═══ Data to process ═══

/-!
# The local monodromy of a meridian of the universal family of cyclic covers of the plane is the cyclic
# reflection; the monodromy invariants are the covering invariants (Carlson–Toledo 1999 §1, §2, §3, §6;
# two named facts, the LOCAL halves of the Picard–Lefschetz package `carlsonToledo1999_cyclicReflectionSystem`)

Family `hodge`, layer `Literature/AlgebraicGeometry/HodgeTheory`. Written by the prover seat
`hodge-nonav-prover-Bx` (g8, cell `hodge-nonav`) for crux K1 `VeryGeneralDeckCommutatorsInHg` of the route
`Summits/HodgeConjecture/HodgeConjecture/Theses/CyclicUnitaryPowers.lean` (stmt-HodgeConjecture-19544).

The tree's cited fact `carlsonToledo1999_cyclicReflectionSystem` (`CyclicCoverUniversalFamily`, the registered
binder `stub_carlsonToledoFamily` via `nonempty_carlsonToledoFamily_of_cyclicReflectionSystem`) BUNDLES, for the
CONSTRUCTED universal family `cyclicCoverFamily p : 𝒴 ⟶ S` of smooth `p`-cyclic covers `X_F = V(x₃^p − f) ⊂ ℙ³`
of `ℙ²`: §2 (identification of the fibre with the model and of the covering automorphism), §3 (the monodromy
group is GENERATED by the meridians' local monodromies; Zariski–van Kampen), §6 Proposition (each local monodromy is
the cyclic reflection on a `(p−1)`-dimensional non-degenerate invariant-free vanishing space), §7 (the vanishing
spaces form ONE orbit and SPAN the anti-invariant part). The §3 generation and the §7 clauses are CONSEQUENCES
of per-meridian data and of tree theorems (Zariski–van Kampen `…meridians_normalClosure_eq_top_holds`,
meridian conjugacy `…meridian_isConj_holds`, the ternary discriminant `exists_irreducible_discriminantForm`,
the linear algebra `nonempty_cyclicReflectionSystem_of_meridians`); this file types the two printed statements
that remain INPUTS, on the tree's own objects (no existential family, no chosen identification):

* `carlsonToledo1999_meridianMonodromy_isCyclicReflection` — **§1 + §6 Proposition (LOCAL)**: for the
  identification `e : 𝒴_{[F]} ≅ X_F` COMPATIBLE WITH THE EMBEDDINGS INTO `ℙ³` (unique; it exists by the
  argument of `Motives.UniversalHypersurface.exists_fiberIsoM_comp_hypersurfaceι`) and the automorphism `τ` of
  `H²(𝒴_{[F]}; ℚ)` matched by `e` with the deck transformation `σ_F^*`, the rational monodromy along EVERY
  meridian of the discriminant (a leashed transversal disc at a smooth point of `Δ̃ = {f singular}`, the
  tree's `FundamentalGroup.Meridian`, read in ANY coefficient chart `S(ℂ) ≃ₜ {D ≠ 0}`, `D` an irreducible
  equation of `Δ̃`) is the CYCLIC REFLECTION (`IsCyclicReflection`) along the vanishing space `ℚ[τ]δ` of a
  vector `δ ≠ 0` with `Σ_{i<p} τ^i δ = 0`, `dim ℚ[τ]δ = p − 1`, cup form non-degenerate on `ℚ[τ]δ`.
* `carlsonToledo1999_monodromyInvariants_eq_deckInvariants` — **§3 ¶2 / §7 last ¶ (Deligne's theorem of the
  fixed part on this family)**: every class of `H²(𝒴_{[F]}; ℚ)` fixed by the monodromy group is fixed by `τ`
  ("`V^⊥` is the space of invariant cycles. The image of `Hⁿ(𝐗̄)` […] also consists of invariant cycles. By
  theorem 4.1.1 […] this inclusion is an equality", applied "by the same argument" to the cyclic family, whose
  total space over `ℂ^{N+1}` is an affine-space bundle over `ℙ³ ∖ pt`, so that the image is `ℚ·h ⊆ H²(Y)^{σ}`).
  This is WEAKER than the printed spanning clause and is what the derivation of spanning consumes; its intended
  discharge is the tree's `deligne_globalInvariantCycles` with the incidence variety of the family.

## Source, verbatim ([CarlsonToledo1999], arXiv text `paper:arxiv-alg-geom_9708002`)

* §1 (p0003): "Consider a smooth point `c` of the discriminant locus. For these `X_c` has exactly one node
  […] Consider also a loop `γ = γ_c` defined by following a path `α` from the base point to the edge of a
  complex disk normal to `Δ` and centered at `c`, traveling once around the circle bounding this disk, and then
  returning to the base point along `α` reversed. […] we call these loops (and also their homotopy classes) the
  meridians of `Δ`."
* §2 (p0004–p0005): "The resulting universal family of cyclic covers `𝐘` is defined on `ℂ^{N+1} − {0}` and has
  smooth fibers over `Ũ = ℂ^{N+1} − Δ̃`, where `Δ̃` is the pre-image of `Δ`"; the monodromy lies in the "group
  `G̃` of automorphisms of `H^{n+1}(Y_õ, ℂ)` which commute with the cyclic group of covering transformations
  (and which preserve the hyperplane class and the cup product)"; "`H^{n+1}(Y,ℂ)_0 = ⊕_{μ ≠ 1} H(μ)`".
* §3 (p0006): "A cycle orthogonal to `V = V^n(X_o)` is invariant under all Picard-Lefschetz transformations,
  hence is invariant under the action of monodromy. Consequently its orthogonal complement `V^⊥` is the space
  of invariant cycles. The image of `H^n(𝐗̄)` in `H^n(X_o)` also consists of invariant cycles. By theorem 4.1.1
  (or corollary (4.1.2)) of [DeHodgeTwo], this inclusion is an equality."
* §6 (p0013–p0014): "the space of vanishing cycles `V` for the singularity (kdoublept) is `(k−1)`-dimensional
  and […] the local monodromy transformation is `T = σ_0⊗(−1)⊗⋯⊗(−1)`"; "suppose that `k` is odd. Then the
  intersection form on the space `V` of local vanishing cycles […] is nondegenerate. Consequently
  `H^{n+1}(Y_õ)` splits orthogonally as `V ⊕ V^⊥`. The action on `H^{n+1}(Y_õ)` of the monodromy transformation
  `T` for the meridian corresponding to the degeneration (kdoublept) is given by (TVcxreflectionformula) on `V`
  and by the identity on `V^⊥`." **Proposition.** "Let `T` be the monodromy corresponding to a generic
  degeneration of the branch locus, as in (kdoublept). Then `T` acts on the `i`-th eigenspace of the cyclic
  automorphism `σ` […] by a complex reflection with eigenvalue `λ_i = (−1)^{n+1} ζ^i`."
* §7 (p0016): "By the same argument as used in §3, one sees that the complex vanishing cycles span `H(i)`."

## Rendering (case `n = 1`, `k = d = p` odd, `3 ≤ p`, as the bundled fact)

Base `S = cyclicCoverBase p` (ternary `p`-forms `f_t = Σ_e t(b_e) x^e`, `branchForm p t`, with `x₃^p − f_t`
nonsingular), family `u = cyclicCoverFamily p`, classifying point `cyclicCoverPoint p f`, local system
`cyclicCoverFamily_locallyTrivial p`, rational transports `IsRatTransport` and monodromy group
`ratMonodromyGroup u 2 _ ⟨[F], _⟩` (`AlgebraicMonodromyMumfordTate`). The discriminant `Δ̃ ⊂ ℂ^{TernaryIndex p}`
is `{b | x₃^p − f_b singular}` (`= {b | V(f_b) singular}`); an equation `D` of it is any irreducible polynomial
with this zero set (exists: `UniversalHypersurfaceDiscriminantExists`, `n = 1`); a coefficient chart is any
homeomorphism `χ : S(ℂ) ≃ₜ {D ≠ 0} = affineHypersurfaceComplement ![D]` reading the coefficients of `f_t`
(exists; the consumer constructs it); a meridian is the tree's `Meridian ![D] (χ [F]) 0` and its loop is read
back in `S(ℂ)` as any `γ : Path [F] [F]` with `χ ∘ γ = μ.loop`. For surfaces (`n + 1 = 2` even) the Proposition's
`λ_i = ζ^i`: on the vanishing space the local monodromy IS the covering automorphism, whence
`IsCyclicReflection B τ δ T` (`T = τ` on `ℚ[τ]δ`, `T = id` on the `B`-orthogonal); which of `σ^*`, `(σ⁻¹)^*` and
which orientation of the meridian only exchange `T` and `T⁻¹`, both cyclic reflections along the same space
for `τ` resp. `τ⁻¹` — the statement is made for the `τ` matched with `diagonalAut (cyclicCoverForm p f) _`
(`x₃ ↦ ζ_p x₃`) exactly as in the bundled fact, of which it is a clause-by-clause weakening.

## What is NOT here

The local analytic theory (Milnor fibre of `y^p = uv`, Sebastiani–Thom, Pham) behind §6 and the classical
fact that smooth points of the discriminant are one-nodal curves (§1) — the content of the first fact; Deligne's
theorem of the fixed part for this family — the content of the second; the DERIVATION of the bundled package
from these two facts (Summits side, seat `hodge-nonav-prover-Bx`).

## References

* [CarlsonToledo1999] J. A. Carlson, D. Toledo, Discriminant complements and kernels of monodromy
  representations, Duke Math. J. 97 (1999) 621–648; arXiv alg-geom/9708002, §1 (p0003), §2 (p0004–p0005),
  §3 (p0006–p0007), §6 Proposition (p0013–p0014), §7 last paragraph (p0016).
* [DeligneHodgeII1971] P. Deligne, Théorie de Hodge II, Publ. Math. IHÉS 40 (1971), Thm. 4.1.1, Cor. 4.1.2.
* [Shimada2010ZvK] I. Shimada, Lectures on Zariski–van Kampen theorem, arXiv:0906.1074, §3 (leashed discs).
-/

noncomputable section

═══
═══ Data to process ═══

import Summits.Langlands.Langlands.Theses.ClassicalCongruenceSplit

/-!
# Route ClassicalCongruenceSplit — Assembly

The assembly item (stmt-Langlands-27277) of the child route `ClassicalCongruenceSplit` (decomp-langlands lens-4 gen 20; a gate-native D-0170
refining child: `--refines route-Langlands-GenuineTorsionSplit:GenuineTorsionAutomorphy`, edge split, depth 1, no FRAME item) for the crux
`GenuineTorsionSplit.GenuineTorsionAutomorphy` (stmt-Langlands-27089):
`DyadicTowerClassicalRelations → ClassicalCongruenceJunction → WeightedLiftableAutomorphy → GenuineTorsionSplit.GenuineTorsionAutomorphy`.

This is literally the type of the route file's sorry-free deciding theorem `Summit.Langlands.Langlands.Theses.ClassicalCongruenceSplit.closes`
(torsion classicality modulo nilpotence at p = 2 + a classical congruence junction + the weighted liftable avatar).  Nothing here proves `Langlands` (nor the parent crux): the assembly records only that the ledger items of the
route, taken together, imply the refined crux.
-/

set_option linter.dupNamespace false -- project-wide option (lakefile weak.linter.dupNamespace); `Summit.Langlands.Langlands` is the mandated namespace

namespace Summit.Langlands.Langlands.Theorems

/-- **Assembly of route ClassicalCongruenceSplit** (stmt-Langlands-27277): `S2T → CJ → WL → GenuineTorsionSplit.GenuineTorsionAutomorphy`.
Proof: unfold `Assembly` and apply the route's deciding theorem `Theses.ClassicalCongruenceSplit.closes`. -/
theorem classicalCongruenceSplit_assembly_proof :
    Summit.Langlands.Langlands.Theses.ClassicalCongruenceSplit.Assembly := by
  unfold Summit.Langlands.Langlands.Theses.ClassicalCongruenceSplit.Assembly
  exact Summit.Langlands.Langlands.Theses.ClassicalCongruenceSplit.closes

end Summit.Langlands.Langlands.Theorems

═══
═══ Data to process ═══

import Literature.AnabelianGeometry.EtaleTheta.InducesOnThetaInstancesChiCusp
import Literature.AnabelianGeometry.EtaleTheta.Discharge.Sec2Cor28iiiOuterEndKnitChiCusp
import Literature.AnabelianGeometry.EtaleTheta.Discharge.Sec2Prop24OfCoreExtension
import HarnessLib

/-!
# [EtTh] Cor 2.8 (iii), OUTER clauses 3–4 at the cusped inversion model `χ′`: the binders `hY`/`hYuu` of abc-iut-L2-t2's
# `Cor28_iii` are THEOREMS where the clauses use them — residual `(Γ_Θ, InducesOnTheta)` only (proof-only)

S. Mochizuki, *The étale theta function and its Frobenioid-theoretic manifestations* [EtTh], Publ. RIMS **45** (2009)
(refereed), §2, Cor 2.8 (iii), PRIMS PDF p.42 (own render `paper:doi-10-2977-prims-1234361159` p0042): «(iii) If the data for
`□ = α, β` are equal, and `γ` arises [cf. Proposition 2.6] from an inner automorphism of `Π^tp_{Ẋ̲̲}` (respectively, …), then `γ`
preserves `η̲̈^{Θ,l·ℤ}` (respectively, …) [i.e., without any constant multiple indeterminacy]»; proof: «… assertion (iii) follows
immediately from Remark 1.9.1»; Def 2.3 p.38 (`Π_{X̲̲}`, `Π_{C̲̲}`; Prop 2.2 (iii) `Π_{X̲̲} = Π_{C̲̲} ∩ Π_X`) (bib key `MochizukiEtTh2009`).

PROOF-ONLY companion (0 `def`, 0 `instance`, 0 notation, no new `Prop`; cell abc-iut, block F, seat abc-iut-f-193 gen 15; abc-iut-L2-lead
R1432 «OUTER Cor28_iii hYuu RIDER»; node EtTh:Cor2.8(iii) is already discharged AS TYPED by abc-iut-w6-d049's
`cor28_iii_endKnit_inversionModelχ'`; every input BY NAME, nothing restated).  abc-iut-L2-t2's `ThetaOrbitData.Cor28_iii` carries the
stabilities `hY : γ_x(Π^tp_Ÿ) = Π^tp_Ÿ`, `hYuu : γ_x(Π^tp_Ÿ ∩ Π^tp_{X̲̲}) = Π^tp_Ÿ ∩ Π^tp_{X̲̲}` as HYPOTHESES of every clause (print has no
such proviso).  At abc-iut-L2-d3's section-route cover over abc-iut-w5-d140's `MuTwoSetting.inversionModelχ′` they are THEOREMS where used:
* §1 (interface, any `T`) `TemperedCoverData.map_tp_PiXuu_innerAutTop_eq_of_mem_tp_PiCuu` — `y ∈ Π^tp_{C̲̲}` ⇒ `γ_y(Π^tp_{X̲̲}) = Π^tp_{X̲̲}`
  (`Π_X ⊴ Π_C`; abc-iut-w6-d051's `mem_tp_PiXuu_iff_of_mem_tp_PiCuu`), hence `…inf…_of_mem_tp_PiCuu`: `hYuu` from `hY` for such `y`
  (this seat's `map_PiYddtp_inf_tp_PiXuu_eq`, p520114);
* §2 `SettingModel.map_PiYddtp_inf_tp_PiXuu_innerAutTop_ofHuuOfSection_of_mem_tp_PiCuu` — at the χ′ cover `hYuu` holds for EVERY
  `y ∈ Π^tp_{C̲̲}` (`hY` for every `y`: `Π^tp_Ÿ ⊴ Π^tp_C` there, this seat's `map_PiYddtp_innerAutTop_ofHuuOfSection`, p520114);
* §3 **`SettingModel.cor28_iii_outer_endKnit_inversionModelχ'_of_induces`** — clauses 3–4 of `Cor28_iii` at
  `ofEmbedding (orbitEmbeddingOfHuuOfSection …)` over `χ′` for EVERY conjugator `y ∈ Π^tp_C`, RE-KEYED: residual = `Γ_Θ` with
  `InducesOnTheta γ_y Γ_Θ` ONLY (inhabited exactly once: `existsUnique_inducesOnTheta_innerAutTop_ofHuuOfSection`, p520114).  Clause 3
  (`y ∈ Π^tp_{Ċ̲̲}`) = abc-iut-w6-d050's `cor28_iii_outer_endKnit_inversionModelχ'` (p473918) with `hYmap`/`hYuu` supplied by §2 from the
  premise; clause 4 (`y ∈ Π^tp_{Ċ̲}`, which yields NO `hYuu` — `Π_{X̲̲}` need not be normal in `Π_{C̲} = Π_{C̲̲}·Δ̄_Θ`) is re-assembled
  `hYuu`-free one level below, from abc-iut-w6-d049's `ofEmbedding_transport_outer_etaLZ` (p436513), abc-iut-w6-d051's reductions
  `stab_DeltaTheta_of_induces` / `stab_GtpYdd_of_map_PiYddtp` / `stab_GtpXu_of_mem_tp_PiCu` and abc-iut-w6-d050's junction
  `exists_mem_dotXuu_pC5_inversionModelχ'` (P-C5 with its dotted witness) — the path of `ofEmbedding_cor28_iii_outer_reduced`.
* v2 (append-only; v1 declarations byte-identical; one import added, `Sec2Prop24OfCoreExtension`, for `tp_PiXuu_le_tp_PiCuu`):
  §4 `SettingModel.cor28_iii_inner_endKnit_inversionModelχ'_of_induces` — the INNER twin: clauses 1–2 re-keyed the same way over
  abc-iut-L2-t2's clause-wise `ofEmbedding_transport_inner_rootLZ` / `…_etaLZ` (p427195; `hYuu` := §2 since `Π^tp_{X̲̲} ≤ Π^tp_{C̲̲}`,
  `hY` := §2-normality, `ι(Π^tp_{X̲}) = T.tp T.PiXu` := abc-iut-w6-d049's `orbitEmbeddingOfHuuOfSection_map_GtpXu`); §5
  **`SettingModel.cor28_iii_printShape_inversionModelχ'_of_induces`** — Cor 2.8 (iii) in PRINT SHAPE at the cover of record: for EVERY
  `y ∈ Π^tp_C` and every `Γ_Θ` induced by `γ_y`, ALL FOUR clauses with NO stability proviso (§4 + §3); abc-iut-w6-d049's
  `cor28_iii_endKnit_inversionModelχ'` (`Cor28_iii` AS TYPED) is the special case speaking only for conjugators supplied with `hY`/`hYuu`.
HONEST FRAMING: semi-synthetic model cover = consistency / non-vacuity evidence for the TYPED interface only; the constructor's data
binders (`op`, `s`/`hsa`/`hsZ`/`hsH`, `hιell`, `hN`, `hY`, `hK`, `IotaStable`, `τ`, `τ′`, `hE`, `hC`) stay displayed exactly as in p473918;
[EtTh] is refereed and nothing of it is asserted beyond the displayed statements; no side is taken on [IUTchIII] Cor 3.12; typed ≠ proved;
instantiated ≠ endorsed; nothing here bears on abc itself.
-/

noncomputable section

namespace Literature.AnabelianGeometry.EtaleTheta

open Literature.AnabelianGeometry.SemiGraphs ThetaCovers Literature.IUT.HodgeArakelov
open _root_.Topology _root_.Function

═══

Work instructions: Your answer should consist of every line from the entries that holds "AnabelianGeometry".

Response below:
import Literature.AnabelianGeometry.EtaleTheta.InducesOnThetaInstancesChiCusp
import Literature.AnabelianGeometry.EtaleTheta.Discharge.Sec2Cor28iiiOuterEndKnitChiCusp
import Literature.AnabelianGeometry.EtaleTheta.Discharge.Sec2Prop24OfCoreExtension
namespace Literature.AnabelianGeometry.EtaleTheta
open Literature.AnabelianGeometry.SemiGraphs ThetaCovers Literature.IUT.HodgeArakelov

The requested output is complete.